Тогда-то и подошел к ограде сосед из одноэтажной и очень простой по архитектуре, но большой по площади виллы с другой стороны переулка — неполный профессор всемирной истории Оме и с ним два его племянника: вечно, как теленок, увязывавшийся за ним Наполеон и другой — Жюстен. Оме принес с собой еще одни грабли, тем превратив меня из наблюдателя в помощника Шарля. Он сказал, что старую мебель, обрезки подстриженных кустов и деревьев, а также садовый мусор муниципалитет просит выносить на дорогу вечером второго выходного дня, то есть субботы, и исправно вывозит утром следующего дня.

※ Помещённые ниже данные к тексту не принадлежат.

import Mathlib
import Summits.ValiantsHypothesis.ValiantsHypothesis.Theorems.GrenetZeonTwoDimCoefficientsScalingSquarefreeDescent

/-!
# Crux `GrenetZeon.TwoDimCoefficients` (stmt-ValiantsHypothesis-8062), stub `stub_dualUnipotent`:
# scaling-closure — SQUAREFREE DESCENT BY SPECIALISATION (lemma F3a of memo EIGHTEENTH-HAND.md)

Companion of ✓ `squarefree_map_fractionRing_of_quasiHomogeneous` (descent by quasi-homogeneity).  In the
numerator-perturbation argument (memo EIGHTEENTH-HAND.md §NEW) the ray polynomial at the chosen point is
`R̃(u′, η) = c·det(1_r + u′(T + η·E)) ∈ ℂ[η][u′]` and its specialisation `η = 0` is the explicit squarefree
polynomial `c·Π_{i ≤ r}(1 + i·u′)` of full degree `r`; one needs `R̃` squarefree over `ℂ(η)`:

* ★ `squarefree_map_fractionRing_of_specialization` — `R` a GCD domain with fraction field `K`, `φ : R → F` a ring
  map to a domain; if `p ∈ R[X]` keeps its degree under `φ` and `p.map φ` is squarefree, then `p` is squarefree in
  `K[X]`.  (Gauss/primPart descent of a square factor to `R[X]`, then degree bookkeeping under `φ`.)
* `exists_primitive_sq_dvd_of_not_isUnit` — the shared Gauss step, isolated: a non-unit `x ∈ K[X]` with `x² ∣ p.map`
  yields a primitive `S ∈ R[X]` with `S² ∣ p` and `x = (unit)·S.map`.

HONEST FRAMING: generic commutative algebra; the stub `DualUnipotentBound`, both cruxes (stmt-8062, stmt-24318) and
`VP ≠ VNP` remain open.

References: folklore (Gauss's lemma).
-/

-- single-conjunct layout `Summits/ValiantsHypothesis/ValiantsHypothesis`: the duplicated namespace
-- component is mandated by the tree.
set_option linter.dupNamespace false
set_option autoImplicit false

noncomputable section

namespace Summit.ValiantsHypothesis.ValiantsHypothesis.Theorems.GrenetZeonTwoDimCoefficients.ScalingClosure

section Specialization

variable {R : Type*} [CommRing R] [IsDomain R] [IsGCDMonoid R]
variable {K : Type*} [Field K] [Algebra R K] [IsFractionRing R K]

/-- **Gauss step.**  If `x ∈ K[X]` is not a unit, `x ≠ 0`, and `x·x ∣ p.map`, then some PRIMITIVE `S ∈ R[X]` of
positive degree has `S·S ∣ p`. [folklore] -/
theorem exists_primitive_sq_dvd (p : Polynomial R) {x : Polynomial K} (hx0 : x ≠ 0)
    (hx : x * x ∣ p.map (algebraMap R K)) :
    ∃ S : Polynomial R, S.IsPrimitive ∧ S * S ∣ p ∧ S.natDegree = x.natDegree := by
  classical
  have hinj : Function.Injective (algebraMap R K) := IsFractionRing.injective R K
  obtain ⟨b, hbM, hb⟩ := IsLocalization.integerNormalization_spec (nonZeroDivisors R) (S := K) x
  set S₁ : Polynomial R := IsLocalization.integerNormalization (nonZeroDivisors R) x with hS₁
  have hb0 : (b : R) ≠ 0 := nonZeroDivisors.ne_zero hbM
  have hb0' : algebraMap R K b ≠ 0 := fun h => hb0 (hinj (by rw [h, map_zero]))
  letI : NormalizedGCDMonoid R := Nonempty.some inferInstance
  set S₀ : Polynomial R := S₁.primPart with hS₀
  have hS₁eq : S₁ = Polynomial.C S₁.content * S₀ := S₁.eq_C_content_mul_primPart
  have hS₁ne : S₁ ≠ 0 := by
    intro h
    have : (b : R) • x = 0 := by rw [← hb, h, Polynomial.map_zero]
    exact (smul_ne_zero hb0 hx0) (by rwa [Algebra.smul_def, Polynomial.algebraMap_apply] at this ⊢)
  have hcont : algebraMap R K S₁.content ≠ 0 := fun h =>
    (mt Polynomial.content_eq_zero_iff.mp hS₁ne) (hinj (by rw [h, map_zero]))
  have hx_eq : x = Polynomial.C ((algebraMap R K b)⁻¹) * (Polynomial.C (algebraMap R K S₁.content) *
      S₀.map (algebraMap R K)) := by
    have h1 : S₁.map (algebraMap R K) = b • x := hb
    rw [hS₁eq, Polynomial.map_mul, Polynomial.map_C, Algebra.smul_def, Polynomial.algebraMap_apply] at h1
    rw [h1, ← mul_assoc, ← Polynomial.C_mul, inv_mul_cancel₀ hb0', Polynomial.C_1, one_mul]
  have hxS₀ : S₀.map (algebraMap R K) ∣ x :=
    ⟨Polynomial.C ((algebraMap R K b)⁻¹ * algebraMap R K S₁.content), by rw [hx_eq, Polynomial.C_mul]; ring⟩
  have hdvdK : (S₀ * S₀).map (algebraMap R K) ∣ p.map (algebraMap R K) := by
    rw [Polynomial.map_mul]
    exact (mul_dvd_mul hxS₀ hxS₀).trans hx
  have hprim : (S₀ * S₀).IsPrimitive := (S₁.isPrimitive_primPart).mul S₁.isPrimitive_primPart
  refine ⟨S₀, S₁.isPrimitive_primPart, hprim.dvd_of_fraction_map_dvd_fraction_map hdvdK, ?_⟩
  -- degrees: `x = C u * S₀.map`, `u ≠ 0`
  rw [hx_eq, ← mul_assoc, ← Polynomial.C_mul, Polynomial.natDegree_C_mul
    (mul_ne_zero (inv_ne_zero hb0') hcont), Polynomial.natDegree_map_eq_of_injective hinj, hS₀,
    Polynomial.natDegree_primPart]

/-- ★ **Squarefree descent by specialisation.**  `φ : R → F` a ring map to a domain; if `p ∈ R[X]` keeps its
degree under `φ` and `p.map φ` is squarefree, then `p` is squarefree over the fraction field `K` of `R`. [folklore] -/
theorem squarefree_map_fractionRing_of_specialization {F : Type*} [CommRing F] [IsDomain F] (φ : R →+* F)
    (p : Polynomial R) (hdeg : (p.map φ).natDegree = p.natDegree) (hsq : Squarefree (p.map φ)) :
    Squarefree (p.map (algebraMap R K)) := by
  classical
  have hinj : Function.Injective (algebraMap R K) := IsFractionRing.injective R K
  have hpφ0 : p.map φ ≠ 0 := hsq.ne_zero
  have hp0 : p ≠ 0 := fun h => hpφ0 (by rw [h, Polynomial.map_zero])
  intro x hx
  have hx0 : x ≠ 0 := by
    rintro rfl
    rw [zero_mul, zero_dvd_iff, Polynomial.map_eq_zero_iff hinj] at hx
    exact hp0 hx
  obtain ⟨S, -, ⟨T, hT⟩, hSdeg⟩ := exists_primitive_sq_dvd (K := K) p hx0 hx
  -- degree bookkeeping under `φ`
  have hS0 : S ≠ 0 := fun h => hp0 (by rw [hT, h, zero_mul, zero_mul])
  have hT0 : T ≠ 0 := fun h => hp0 (by rw [hT, h, mul_zero])
  have hmap : p.map φ = S.map φ * S.map φ * T.map φ := by rw [hT, Polynomial.map_mul, Polynomial.map_mul]
  have hSφ0 : S.map φ ≠ 0 := fun h => hpφ0 (by rw [hmap, h, zero_mul, zero_mul])
  have hTφ0 : T.map φ ≠ 0 := fun h => hpφ0 (by rw [hmap, h, mul_zero])
  have hdegp : p.natDegree = S.natDegree + S.natDegree + T.natDegree := by
    rw [hT, Polynomial.natDegree_mul (mul_ne_zero hS0 hS0) hT0, Polynomial.natDegree_mul hS0 hS0]
  have hdegφ : (p.map φ).natDegree = (S.map φ).natDegree + (S.map φ).natDegree + (T.map φ).natDegree := by
    rw [hmap, Polynomial.natDegree_mul (mul_ne_zero hSφ0 hSφ0) hTφ0, Polynomial.natDegree_mul hSφ0 hSφ0]
  have hSle : (S.map φ).natDegree ≤ S.natDegree := Polynomial.natDegree_map_le
  have hTle : (T.map φ).natDegree ≤ T.natDegree := Polynomial.natDegree_map_le
  have hSeq : (S.map φ).natDegree = S.natDegree := by omega
  -- `S.map φ` is a unit (squarefreeness of `p.map φ`), hence `deg S = 0`, hence `x` is a unit
  have hunit : IsUnit (S.map φ) := hsq _ ⟨T.map φ, hmap⟩
  have hdeg0 : x.natDegree = 0 := by
    rw [← hSdeg, ← hSeq]; exact Polynomial.natDegree_eq_zero_of_isUnit hunit
  rw [Polynomial.eq_C_of_natDegree_eq_zero hdeg0]
  refine Polynomial.isUnit_C.mpr (IsUnit.mk0 _ fun h => hx0 ?_)
  rw [Polynomial.eq_C_of_natDegree_eq_zero hdeg0, h, Polynomial.C_0]

end Specialization

end Summit.ValiantsHypothesis.ValiantsHypothesis.Theorems.GrenetZeonTwoDimCoefficients.ScalingClosure

end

Оме стал посещать Эмму с Шарлем, позже здесь появились реформистская равинесса Бурнизьен, а потом и Леон, информация о характере занятий которого и социальном статусе были ограждены им от нашего любопытства, так что до самого конца я не был уверен, что же он за птица и мог судить о нем только по его разговорам и поступкам в обществе, состав которого я только что объявил на страницах этих записок.
4
Вопросами различия национальных культур и механизмами культурной наследственности внутри каждой из них я стал интересоваться уже здесь, ведь именно бросок из одной среды в другую, как это произошло с нами, немедленно требует реакции на расщепление ранее совершенно цельных привычек и понятий.